▸ Requirement: Beginning with the first line of the data below, reproduce every line unchanged, ending with the line that holds "landed Steps C–H".

▸ Data items:
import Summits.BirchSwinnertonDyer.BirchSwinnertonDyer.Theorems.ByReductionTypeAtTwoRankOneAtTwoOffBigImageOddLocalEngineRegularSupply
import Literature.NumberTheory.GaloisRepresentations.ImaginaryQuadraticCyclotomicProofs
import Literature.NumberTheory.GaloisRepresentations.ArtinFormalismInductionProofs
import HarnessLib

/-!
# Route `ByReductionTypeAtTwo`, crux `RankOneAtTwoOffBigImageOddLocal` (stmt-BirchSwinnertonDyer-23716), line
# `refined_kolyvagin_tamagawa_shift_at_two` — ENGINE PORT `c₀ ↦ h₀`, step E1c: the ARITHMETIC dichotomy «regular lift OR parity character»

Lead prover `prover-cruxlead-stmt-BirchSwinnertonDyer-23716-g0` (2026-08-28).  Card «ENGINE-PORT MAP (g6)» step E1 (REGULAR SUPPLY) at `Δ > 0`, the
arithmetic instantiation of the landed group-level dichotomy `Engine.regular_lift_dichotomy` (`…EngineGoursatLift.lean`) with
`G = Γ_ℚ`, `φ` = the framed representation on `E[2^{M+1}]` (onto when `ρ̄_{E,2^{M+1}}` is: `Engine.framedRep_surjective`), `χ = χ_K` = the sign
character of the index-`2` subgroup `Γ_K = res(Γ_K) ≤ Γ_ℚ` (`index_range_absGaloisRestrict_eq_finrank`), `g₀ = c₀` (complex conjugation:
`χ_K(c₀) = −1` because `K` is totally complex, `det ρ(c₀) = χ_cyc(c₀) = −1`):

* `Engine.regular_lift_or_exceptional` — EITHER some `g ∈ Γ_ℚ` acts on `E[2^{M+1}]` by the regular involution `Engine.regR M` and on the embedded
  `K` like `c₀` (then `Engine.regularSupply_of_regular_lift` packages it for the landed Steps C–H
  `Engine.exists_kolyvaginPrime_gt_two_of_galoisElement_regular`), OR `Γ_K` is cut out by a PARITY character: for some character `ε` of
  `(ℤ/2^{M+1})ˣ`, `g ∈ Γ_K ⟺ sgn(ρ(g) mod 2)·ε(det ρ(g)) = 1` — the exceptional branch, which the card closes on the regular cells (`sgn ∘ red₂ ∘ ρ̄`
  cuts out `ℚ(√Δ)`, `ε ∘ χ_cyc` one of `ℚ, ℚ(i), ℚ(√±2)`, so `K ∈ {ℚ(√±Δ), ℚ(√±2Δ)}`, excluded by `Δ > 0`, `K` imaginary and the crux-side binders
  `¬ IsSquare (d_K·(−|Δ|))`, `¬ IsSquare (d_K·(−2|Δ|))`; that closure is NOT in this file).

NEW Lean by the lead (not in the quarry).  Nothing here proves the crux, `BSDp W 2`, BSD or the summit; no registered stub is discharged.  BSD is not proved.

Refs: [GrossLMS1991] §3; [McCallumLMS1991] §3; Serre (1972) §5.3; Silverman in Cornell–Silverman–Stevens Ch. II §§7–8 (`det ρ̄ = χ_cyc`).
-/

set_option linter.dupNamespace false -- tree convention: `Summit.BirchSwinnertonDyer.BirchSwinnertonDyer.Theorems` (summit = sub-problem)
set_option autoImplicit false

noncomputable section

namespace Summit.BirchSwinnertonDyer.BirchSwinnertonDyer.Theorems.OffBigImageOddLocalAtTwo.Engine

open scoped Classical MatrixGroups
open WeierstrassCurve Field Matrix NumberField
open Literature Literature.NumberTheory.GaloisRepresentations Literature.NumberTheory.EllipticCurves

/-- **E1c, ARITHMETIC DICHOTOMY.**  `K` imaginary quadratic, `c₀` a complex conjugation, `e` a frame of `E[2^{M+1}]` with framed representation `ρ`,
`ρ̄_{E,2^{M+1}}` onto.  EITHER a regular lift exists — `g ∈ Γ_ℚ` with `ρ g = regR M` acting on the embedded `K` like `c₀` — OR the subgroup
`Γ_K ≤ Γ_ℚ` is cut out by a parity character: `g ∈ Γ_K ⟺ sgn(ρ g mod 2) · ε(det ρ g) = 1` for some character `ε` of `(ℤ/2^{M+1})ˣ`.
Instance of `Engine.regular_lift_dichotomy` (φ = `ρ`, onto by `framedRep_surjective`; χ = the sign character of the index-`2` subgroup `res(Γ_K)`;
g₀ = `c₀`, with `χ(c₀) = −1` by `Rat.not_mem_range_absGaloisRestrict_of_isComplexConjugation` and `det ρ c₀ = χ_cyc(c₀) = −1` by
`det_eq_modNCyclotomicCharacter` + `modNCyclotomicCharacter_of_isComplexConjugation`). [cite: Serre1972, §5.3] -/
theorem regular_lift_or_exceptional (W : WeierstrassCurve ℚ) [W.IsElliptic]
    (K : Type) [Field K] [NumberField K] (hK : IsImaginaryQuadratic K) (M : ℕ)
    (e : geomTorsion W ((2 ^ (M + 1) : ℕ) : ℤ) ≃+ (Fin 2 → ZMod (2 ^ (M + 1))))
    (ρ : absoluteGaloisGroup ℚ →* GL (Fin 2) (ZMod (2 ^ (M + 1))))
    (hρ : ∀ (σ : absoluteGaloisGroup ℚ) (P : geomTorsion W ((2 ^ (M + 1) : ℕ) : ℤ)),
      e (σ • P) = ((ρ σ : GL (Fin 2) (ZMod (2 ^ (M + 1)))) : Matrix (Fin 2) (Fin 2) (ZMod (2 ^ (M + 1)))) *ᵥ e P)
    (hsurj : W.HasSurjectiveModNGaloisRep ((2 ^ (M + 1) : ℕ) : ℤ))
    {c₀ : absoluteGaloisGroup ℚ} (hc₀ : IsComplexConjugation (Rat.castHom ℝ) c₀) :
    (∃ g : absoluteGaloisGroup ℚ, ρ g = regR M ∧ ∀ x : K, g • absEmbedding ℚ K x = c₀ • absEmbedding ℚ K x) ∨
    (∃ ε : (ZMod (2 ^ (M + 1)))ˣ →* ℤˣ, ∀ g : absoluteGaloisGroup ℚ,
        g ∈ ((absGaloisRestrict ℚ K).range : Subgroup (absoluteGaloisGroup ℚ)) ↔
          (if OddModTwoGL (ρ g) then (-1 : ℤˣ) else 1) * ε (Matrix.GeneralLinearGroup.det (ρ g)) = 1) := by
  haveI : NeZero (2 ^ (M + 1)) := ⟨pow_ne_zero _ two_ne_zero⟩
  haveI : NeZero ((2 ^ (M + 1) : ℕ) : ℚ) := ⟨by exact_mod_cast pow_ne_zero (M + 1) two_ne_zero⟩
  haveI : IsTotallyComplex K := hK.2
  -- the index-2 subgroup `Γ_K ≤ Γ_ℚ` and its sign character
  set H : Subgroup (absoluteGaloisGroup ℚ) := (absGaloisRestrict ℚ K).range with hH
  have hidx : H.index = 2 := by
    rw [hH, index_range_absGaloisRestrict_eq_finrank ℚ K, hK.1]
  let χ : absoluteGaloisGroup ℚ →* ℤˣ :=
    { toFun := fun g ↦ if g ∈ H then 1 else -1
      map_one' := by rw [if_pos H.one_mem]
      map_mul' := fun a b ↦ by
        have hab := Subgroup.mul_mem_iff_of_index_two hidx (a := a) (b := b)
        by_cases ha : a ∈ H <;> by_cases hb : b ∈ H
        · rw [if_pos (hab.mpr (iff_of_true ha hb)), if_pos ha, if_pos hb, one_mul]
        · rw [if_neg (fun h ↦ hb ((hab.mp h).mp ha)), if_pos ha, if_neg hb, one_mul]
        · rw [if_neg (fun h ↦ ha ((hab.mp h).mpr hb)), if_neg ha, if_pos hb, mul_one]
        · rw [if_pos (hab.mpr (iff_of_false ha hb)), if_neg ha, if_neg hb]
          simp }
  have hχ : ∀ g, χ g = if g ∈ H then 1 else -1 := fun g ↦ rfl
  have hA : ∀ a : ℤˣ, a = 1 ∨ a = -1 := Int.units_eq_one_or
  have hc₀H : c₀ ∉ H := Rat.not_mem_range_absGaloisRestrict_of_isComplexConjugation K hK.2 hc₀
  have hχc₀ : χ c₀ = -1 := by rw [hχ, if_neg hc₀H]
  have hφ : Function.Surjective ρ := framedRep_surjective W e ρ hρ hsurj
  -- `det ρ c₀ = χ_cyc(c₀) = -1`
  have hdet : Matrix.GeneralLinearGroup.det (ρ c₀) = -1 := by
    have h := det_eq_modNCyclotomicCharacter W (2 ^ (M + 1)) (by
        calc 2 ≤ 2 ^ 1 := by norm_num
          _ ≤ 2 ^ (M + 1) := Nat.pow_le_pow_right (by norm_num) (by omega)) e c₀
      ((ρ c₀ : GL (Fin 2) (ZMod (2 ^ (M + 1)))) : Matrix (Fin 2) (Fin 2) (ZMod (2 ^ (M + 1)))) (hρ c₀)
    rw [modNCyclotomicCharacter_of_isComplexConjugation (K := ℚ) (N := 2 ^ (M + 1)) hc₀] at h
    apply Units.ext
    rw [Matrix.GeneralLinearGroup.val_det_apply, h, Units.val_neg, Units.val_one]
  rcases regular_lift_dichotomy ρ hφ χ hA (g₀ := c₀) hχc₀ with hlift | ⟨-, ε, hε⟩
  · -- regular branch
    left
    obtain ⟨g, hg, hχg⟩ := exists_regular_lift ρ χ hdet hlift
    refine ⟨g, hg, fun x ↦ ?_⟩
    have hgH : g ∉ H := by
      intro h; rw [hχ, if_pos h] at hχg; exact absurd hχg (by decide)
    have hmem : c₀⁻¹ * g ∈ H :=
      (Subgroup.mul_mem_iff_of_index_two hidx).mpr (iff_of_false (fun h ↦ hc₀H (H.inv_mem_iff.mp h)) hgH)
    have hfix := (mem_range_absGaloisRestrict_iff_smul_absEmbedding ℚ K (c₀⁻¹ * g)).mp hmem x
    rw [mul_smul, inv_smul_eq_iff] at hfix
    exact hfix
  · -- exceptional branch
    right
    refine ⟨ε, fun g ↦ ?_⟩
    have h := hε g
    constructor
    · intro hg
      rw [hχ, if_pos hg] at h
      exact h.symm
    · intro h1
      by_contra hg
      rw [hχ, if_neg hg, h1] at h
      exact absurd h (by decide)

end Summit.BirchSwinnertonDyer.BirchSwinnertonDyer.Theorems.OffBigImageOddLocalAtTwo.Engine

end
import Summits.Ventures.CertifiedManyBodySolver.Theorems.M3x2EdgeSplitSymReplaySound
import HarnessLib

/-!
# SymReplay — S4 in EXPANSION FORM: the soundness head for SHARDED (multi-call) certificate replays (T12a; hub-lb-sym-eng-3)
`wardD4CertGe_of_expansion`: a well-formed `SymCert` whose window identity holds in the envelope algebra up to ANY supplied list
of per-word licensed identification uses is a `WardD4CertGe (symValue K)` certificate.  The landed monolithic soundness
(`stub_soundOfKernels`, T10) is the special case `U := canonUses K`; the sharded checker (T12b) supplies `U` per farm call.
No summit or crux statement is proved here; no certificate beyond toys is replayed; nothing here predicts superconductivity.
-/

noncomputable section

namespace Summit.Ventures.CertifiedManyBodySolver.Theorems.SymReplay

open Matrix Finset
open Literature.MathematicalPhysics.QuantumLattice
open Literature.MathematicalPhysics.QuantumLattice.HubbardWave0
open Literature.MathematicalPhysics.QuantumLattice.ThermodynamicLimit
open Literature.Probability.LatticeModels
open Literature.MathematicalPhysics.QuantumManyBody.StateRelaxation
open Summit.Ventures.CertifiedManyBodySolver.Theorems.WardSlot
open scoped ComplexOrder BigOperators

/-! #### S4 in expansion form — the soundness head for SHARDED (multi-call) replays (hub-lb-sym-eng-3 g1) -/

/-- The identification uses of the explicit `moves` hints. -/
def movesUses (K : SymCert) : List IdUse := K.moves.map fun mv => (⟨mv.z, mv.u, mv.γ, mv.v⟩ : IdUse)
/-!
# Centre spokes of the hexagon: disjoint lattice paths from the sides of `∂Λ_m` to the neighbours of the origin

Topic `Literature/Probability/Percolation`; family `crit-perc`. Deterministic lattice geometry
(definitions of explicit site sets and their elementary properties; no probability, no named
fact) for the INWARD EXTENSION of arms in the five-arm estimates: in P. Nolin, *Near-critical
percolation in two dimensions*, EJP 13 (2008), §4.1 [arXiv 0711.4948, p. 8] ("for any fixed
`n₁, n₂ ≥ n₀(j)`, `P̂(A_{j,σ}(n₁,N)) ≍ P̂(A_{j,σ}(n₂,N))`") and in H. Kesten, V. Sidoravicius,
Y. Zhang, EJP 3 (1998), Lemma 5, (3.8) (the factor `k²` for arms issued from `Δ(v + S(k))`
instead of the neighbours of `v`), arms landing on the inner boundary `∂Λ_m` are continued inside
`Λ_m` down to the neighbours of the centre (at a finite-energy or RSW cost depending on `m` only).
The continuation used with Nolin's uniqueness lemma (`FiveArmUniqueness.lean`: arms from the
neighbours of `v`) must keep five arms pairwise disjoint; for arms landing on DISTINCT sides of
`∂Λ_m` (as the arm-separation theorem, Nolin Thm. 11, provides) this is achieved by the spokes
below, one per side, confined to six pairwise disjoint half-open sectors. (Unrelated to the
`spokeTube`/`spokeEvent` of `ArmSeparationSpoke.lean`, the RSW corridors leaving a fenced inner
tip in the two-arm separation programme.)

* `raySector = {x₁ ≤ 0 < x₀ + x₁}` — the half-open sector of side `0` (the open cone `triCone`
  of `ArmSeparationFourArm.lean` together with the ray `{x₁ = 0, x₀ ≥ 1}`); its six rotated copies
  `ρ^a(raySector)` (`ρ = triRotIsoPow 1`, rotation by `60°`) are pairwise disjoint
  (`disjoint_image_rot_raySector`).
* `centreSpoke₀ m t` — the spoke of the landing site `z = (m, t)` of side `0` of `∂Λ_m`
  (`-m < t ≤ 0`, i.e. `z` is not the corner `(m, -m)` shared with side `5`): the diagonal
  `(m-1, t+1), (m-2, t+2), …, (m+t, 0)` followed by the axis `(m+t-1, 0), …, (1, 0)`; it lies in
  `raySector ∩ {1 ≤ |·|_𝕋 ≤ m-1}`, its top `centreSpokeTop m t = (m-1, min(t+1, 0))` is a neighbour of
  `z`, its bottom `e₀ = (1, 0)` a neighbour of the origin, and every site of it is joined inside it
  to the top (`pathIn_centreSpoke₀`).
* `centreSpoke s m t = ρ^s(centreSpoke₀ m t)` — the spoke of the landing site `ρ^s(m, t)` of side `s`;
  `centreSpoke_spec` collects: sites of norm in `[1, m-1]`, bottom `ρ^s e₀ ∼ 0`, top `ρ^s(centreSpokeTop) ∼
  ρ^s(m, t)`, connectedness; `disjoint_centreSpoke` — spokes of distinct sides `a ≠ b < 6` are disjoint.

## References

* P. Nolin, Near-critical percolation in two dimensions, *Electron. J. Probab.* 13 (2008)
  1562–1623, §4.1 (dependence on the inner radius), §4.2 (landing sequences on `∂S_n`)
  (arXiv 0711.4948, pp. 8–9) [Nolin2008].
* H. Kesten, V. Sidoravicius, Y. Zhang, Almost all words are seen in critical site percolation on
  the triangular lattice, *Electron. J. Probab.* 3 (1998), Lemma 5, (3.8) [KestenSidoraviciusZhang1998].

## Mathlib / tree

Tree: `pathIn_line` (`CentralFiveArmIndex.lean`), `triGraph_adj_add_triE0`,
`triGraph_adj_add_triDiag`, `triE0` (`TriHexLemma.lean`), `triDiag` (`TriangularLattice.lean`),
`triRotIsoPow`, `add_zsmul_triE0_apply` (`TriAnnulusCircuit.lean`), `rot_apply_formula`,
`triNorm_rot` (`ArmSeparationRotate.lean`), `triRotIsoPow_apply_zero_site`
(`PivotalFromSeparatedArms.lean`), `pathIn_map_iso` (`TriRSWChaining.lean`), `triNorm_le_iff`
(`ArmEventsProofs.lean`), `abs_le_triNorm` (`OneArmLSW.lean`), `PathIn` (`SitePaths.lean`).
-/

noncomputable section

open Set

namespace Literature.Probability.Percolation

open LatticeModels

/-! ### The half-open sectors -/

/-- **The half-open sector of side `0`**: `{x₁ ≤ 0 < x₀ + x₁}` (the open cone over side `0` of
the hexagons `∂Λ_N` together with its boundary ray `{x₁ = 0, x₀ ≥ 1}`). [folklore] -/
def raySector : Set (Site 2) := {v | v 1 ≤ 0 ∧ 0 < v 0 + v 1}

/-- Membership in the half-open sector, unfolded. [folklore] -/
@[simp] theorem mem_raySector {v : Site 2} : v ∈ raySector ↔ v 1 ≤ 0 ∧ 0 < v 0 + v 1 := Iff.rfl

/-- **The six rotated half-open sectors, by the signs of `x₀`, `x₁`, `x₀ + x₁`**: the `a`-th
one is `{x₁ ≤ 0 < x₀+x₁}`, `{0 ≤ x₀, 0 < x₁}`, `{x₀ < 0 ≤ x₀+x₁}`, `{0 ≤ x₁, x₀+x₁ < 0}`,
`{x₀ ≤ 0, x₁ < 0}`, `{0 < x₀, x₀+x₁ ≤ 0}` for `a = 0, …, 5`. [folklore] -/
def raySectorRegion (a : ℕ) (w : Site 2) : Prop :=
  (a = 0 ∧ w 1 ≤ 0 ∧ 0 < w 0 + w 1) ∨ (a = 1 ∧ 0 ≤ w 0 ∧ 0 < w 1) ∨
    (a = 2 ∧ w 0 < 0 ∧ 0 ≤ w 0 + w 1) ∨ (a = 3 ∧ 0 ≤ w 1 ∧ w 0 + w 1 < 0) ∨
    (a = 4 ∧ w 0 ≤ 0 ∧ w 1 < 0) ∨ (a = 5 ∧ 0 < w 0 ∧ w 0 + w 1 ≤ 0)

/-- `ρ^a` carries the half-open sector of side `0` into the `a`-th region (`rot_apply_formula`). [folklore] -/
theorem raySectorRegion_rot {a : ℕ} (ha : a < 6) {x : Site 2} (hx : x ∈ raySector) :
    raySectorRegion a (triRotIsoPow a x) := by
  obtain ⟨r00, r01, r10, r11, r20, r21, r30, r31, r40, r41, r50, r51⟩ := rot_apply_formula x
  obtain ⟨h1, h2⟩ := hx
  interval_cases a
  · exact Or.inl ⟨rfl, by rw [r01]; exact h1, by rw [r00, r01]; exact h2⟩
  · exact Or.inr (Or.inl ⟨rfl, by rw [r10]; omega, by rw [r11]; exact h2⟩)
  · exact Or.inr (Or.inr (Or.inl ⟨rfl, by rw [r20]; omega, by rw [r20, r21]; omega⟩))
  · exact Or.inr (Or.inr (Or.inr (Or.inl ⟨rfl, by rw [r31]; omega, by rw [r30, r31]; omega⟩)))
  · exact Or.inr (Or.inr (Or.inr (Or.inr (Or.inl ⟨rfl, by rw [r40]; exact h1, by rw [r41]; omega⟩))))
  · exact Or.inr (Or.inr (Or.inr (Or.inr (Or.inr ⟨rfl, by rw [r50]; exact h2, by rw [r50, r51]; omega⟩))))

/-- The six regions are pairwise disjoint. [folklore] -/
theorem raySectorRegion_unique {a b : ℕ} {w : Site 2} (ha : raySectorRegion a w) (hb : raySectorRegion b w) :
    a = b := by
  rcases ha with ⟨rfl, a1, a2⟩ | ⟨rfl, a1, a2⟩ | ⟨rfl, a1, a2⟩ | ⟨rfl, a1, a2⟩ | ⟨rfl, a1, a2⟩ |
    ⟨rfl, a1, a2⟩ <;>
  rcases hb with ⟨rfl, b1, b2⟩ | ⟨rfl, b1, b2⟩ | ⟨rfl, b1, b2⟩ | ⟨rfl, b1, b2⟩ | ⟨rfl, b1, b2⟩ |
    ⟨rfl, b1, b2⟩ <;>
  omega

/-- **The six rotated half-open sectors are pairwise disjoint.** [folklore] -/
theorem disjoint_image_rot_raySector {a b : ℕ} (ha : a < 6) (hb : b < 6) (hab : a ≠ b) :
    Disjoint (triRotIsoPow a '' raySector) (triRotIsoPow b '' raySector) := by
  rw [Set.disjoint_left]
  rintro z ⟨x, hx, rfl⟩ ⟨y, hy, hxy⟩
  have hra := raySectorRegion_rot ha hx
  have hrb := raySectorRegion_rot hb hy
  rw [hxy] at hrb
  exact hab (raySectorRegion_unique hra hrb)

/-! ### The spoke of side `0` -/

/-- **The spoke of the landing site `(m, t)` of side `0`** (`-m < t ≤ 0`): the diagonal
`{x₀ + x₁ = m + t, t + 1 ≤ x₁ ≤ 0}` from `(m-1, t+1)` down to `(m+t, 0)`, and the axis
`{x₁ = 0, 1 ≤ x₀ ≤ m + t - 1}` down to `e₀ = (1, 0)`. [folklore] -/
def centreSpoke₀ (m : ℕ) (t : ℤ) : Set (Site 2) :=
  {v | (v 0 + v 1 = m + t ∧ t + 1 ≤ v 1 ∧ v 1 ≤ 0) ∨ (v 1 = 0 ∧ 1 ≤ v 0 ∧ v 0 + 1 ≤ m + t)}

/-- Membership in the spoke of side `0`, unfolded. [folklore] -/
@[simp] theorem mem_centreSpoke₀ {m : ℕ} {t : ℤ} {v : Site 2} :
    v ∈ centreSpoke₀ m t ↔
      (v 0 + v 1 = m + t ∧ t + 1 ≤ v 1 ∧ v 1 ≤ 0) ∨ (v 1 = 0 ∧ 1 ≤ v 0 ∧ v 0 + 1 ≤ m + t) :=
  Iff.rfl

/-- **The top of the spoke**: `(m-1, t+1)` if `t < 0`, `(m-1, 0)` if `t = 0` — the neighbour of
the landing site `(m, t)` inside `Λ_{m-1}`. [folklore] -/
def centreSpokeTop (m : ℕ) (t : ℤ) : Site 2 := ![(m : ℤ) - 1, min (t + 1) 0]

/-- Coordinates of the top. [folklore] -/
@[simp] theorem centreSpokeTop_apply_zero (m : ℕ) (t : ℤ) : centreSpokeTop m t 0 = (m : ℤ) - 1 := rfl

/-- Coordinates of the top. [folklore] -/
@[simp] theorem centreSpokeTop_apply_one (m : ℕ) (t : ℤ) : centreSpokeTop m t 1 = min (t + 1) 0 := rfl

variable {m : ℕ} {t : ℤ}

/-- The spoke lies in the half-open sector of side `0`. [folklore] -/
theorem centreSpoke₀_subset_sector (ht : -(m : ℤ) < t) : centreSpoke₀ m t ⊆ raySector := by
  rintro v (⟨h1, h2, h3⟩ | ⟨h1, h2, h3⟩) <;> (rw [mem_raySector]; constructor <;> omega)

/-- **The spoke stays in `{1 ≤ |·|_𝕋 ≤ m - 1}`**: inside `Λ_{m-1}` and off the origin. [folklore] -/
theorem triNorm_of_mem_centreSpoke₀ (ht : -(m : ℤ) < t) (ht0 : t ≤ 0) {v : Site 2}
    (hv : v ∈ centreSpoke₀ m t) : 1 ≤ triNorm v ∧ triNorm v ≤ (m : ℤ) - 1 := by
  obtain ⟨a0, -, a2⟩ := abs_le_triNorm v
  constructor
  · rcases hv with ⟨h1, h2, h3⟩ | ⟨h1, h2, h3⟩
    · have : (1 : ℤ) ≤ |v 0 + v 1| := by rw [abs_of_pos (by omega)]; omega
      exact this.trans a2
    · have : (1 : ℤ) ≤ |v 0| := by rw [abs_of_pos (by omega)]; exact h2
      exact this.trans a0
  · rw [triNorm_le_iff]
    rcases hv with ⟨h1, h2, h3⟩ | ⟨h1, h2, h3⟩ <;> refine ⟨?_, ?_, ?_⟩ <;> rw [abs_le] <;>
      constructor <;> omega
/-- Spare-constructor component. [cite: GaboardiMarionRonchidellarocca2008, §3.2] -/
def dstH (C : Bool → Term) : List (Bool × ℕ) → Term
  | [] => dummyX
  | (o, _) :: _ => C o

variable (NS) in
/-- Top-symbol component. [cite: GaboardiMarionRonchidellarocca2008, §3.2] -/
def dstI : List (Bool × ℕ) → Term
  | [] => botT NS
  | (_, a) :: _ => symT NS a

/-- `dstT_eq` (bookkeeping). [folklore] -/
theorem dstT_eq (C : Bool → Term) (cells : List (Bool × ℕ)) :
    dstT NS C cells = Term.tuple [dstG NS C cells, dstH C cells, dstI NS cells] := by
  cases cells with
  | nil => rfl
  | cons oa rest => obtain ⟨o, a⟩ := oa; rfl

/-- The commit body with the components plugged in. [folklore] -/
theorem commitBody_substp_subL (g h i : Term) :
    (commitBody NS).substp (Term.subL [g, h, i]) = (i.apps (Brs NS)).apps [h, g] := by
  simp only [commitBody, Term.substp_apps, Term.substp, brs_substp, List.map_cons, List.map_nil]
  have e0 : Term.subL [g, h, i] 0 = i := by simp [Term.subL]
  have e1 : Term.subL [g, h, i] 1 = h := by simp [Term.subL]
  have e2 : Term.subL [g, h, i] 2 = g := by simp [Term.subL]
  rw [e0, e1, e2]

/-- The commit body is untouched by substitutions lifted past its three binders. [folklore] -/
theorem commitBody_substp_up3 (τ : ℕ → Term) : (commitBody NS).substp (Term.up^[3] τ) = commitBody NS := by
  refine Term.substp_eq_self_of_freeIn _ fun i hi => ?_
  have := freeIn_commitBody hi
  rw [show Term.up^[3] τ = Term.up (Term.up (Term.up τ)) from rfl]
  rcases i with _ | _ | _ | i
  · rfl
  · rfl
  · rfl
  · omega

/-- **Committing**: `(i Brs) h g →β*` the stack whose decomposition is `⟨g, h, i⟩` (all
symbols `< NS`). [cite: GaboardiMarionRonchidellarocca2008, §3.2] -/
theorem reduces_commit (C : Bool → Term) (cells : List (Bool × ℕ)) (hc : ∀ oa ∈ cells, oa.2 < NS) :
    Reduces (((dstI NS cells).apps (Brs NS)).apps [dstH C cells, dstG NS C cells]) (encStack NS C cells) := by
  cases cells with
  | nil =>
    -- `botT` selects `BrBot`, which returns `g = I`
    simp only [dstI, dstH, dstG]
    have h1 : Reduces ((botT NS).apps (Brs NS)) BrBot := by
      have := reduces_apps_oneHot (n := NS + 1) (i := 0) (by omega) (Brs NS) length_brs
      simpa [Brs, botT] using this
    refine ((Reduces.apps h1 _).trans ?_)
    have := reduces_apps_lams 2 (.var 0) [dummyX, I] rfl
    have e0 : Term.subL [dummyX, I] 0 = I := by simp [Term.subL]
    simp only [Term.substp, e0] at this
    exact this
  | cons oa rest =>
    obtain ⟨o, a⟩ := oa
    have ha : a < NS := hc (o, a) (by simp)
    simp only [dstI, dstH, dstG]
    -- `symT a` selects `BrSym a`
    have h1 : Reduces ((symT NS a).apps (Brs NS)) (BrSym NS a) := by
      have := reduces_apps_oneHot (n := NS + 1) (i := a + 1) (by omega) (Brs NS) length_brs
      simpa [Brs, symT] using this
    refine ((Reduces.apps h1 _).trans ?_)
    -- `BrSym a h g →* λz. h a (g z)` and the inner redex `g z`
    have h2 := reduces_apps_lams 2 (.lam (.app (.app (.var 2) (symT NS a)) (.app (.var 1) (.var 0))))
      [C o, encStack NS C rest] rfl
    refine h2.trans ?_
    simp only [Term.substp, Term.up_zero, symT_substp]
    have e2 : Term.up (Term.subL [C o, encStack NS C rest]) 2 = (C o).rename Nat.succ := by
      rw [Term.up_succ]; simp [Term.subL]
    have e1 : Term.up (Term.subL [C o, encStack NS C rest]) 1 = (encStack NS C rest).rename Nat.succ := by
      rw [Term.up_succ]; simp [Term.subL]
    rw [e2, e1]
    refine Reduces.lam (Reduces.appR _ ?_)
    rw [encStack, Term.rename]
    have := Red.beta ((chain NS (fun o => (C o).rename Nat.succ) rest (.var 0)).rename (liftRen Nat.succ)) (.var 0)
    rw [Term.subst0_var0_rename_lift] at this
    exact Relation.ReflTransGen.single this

▸ Completed exercise:
import Summits.BirchSwinnertonDyer.BirchSwinnertonDyer.Theorems.ByReductionTypeAtTwoRankOneAtTwoOffBigImageOddLocalEngineRegularSupply
import Literature.NumberTheory.GaloisRepresentations.ImaginaryQuadraticCyclotomicProofs
import Literature.NumberTheory.GaloisRepresentations.ArtinFormalismInductionProofs
import HarnessLib

/-!
# Route `ByReductionTypeAtTwo`, crux `RankOneAtTwoOffBigImageOddLocal` (stmt-BirchSwinnertonDyer-23716), line
# `refined_kolyvagin_tamagawa_shift_at_two` — ENGINE PORT `c₀ ↦ h₀`, step E1c: the ARITHMETIC dichotomy «regular lift OR parity character»

Lead prover `prover-cruxlead-stmt-BirchSwinnertonDyer-23716-g0` (2026-08-28).  Card «ENGINE-PORT MAP (g6)» step E1 (REGULAR SUPPLY) at `Δ > 0`, the
arithmetic instantiation of the landed group-level dichotomy `Engine.regular_lift_dichotomy` (`…EngineGoursatLift.lean`) with
`G = Γ_ℚ`, `φ` = the framed representation on `E[2^{M+1}]` (onto when `ρ̄_{E,2^{M+1}}` is: `Engine.framedRep_surjective`), `χ = χ_K` = the sign
character of the index-`2` subgroup `Γ_K = res(Γ_K) ≤ Γ_ℚ` (`index_range_absGaloisRestrict_eq_finrank`), `g₀ = c₀` (complex conjugation:
`χ_K(c₀) = −1` because `K` is totally complex, `det ρ(c₀) = χ_cyc(c₀) = −1`):

* `Engine.regular_lift_or_exceptional` — EITHER some `g ∈ Γ_ℚ` acts on `E[2^{M+1}]` by the regular involution `Engine.regR M` and on the embedded
  `K` like `c₀` (then `Engine.regularSupply_of_regular_lift` packages it for the landed Steps C–H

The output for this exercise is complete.